Black iron heats fast and builds a natural seasoning over time, while stainless resists rust and needs less upkeep. For classic high-heat stir-fry, the black iron Steel Woks give the best sear.

How does a welded joint differ on Steel Woks versus a nailed one?

A welded handle is smooth and sealed to the body, while a nailed joint is riveted on. Both hold up, but welded Steel Woks leave no gap where food can catch, which makes cleanup simpler.

Do these Steel Woks have one handle or two?

Both styles are here. The mandarin Steel Woks carry one long handle for tossing, while the 12 inch double-ear model has two side loops for lifting a heavy load with both hands.

Why choose Steel Woks over a flat fry pan for stir-fry?

The deep, sloped sides toss food fast and keep it moving over high heat.
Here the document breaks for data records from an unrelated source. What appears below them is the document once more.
import Literature.NumberTheory.Automorphic.LanglandsShelstad1987.Defs
import Mathlib.Algebra.Ring.Action.Subobjects
import Mathlib.FieldTheory.IsAlgClosed.Basic
import HarnessLib

/-!
# Langlands–Shelstad (1987) §2 «Key Lemmas», first half: (2.1) General remarks — Lemmas 2.1.A–2.1.D;
# (2.2) a-data — Lemmas 2.2.A–2.2.C; (2.3) An application — Lemmas 2.3.A–2.3.B (IAS reissue pp. 10–18),
# every numbered lemma as a NAMED FACT `def … : Prop` (statements only; carpet squad TN, row TN-t01)

Topic `Literature/NumberTheory/Automorphic/LanglandsShelstad1987/`; namespace
`Literature.NumberTheory.Automorphic.LanglandsShelstad1987.KeyLemmasI`.  All carriers come from the sibling ★
`…LanglandsShelstad1987.Defs` (conventions (C1)–(C6) there: «`k^× ⊗ X`» = `UnitsTensor X k = X ⊗[ℤ] Additive kˣ`
written additively with `Σ` acting through `X` by Mathlib's `TensorProduct.leftDistribMulAction`; gauges
`p : X → ℤˣ`; `tCochain` = `t_p`, `uCochain` = `u_p`, `vCochain` = `v_p`, `actDiag` = the diagonal (Galois ⊗ `X`)
action, `cobdDiag` = its inhomogeneous coboundary).  No proofs, no `sorry`, no `axiom`, no `instance`, no
`notation`: each lemma is `def Lemma_… : Prop := <the printed statement>`; a discharge later is
`theorem Lemma_…_holds : Lemma_…`.

WHAT IS CONCRETE AND WHAT IS NOT.  Print's setting of (2.1) from «Let `X` be a free finitely generated
`ℤ`-module …» on (p. 11) is pure algebra and is typed VERBATIM over Mathlib: Lemmas 2.1.B, 2.1.C, 2.1.D, 2.2.A,
2.2.B, 2.2.C and 2.3.B are closed statements about the explicit cochains.  Two items involve a connected reductive
group `G` over `k̄`, for which Mathlib (pin v4.32.0) has no notion:
* **Lemma 2.1.A** computes the 2-cocycle `t(θ₁, θ₂)` of the TITS SECTION `θ ↦ n(θ)` of
  `Norm(T(k̄), G(k̄)) ⋊ Γ → Ω ⋊ Γ` (`n(α) = exp X_α exp(−X_{−α}) exp X_α`, p. 11).  The section itself cannot be
  constructed here; the lemma is typed as a predicate `Lemma_2_1_A … ι n` ON an explicitly given extension
  `ι : T(k̄) → E`, `n : Σ → E` (the consumer supplies the Tits section of its group), saying
  «`n(θ₁)n(θ₂) = t_p(θ₁,θ₂) n(θ₁θ₂)` with `p` the `B`-positivity gauge» — print's display combined with 2.1.A.
* **Lemma 2.3.A** («The cocycle `b` is trivial», p. 15) concerns `b(σ_T) = u m(σ′_T) σ(u)⁻¹ m(σ_T)⁻¹` built from
  `m(σ_T) = x(σ_T) n(ω_T(σ))` in `G(k̄)`.  Print reduces it (p. 16: «`b(σ_T)` is equivalent to
  `μ(x(σ′_T))x(σ_T)⁻¹ t_p(μ,μ⁻¹) μ[t_p(μ⁻¹ω_T(σ), σ(μ)) t_p(μ⁻¹, ω_T(σ))]`» — equality up to the coboundary
  `λ⁻¹σ_T(λ)`) to a statement about an EXPLICIT 1-cochain of `Γ_T` in `T(k̄) = k̄^× ⊗ X_*(T)`; we type that
  cochain form as `Lemma_2_3_A`, which is equivalent to print's lemma given the displayed reduction, and say so.
Everything else on pp. 14–18 ((2.3.1)–(2.3.5): how `λ(T) ∈ H¹(T)` changes with the splitting, the a-data, `B`,
conjugation, localisation) is unnumbered running text defining `λ(T)`; it needs `G` and is NOT typed here (it is
the input of the term `Δ_I` in TN-t02's `TransferFactorDefinition.lean`).

READING NOTE for Lemma 2.3.B (a) (p. 16).  The reissue prints `δ = ∏^p_{1,μ} a_α^{−α^∨}` (product over `α` with
`p(α) = 1`, `p(μ⁻¹α) = −1`); the typist re-derived (a) from the definitions (pairing the `±α` terms with
`a_{−α} = −a_α`) and confirms that with THIS `δ` the two sign products are exactly the printed index sets
`{p(α) = p(μ⁻¹α) = p(μ⁻¹σ⁻¹α) = 1, p(σ⁻¹α) = −1}` and `{p(α) = p(σ⁻¹α) = p(μ⁻¹σ⁻¹α) = 1, p(μ⁻¹α) = −1}`, the
same sets as in (b).

| print (reissue page) | decl | form |
|---|---|---|
| Lemma 2.1.A (p. 11) | `Lemma_2_1_A` | predicate on a given section `n` of a given extension |
| Lemma 2.1.B (p. 12) | `Lemma_2_1_B` | closed, concrete (`groupCohomology.IsCocycle₂`) |
| Lemma 2.1.C (p. 12) | `Lemma_2_1_C` | closed, concrete (`IsCoboundary₂ (t_p − t_q)`) |
| Lemma 2.1.D (p. 12) | `Lemma_2_1_D` | closed, concrete |
| Lemma 2.2.A (p. 13) | `Lemma_2_2_A` | closed, concrete (`t_p = ∂u_p` on `Γ`, diagonal action) |
| Lemma 2.2.B (p. 13) | `Lemma_2_2_B` | closed, concrete |
| Lemma 2.2.C (a), (b) (p. 13) | `Lemma_2_2_C_a`, `Lemma_2_2_C_b` | closed, concrete |
| Lemma 2.3.A (p. 15) | `Lemma_2_3_A` (corrected in place, ED. 5/7; proved) | closed, concrete COCHAIN FORM (see above) |
| Lemma 2.3.B (a), (b) (p. 16) | `Lemma_2_3_B_a`, `Lemma_2_3_B_b` (the latter corrected in place, ED. 5/7; both proved) | closed, concrete |

ERRATUM (editions 5–7, 2026-09-02).  ED. 1–4 carried a mis-transcribed middle term: in Lemma 2.3.B (b) and in the
cochain of Lemma 2.3.A the first argument of `μ[t_p(μ⁻¹ω(σ), σ(μ)) …]` was typed `μ⁻¹ω(σ)σ(μ)` (the `Ω`-part of
`σ′_T`) instead of print's `μ⁻¹ω(σ)` (reissue p. 16, both displays).  Those ED. 1–4 statements were NOT the printed
ones and the 2.3.B (b) one is false in general (exhaustive check over the Weyl groups of `A₂`, `B₂`, `A₃` with all
gauges: 40/72, 44/64, 808/1152 failing instances, against 0 for the printed reading; evidence: typer seat TN-t01 g0,
`scratch/check23b.py`).  ED. 5 (2026-09-02) added the printed statements as primed twins with proofs; ED. 7 (squad
ruling TN-plan 2026-09-02T02:45:58Z: «correct in place, same decl names, no primed twins — a false closed
`def … : Prop` left in the tree is a trap») folds them IN PLACE: `Lemma_2_3_B_b` and `Lemma_2_3_A` now carry the
printed reading and are PROVED below (`Lemma_2_3_B_b_holds`; `Lemma_2_3_A_holds` from `Lemma_2_3_B_a_holds` +
`Lemma_2_3_B_b_holds` with `y = δ⁻¹`, as print says); the primed names of ED. 5–6 are gone.  No other module referred
to either declaration under any of these names at the time of the correction.

## References
* [LanglandsShelstad1987] R. P. Langlands, D. Shelstad, *On the definition of transfer factors*, Math. Ann. 278
  (1987) 219–271, §2.1–2.3; IAS reissue pp. 10–18 (held: `paper:doi-10-1007-bf01458070`).
-/

noncomputable section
Steel Woks also pool sauce at the bottom, something flat Stainless Steel Fry Pans cannot do as well.

Are Steel Woks ready to use or do they need seasoning first?

The iron ones need seasoning before first use, much like Cast Iron Cookware. Stainless versions among these Steel Woks skip that step and cook right away.

Should I match Steel Woks to my burner or buy a wok ring?

Round-bottom Steel Woks need a wok ring or a wok range to sit steady on a flat burner. Size the ring to the wok, then pair it with Skimmers to lift food out fast.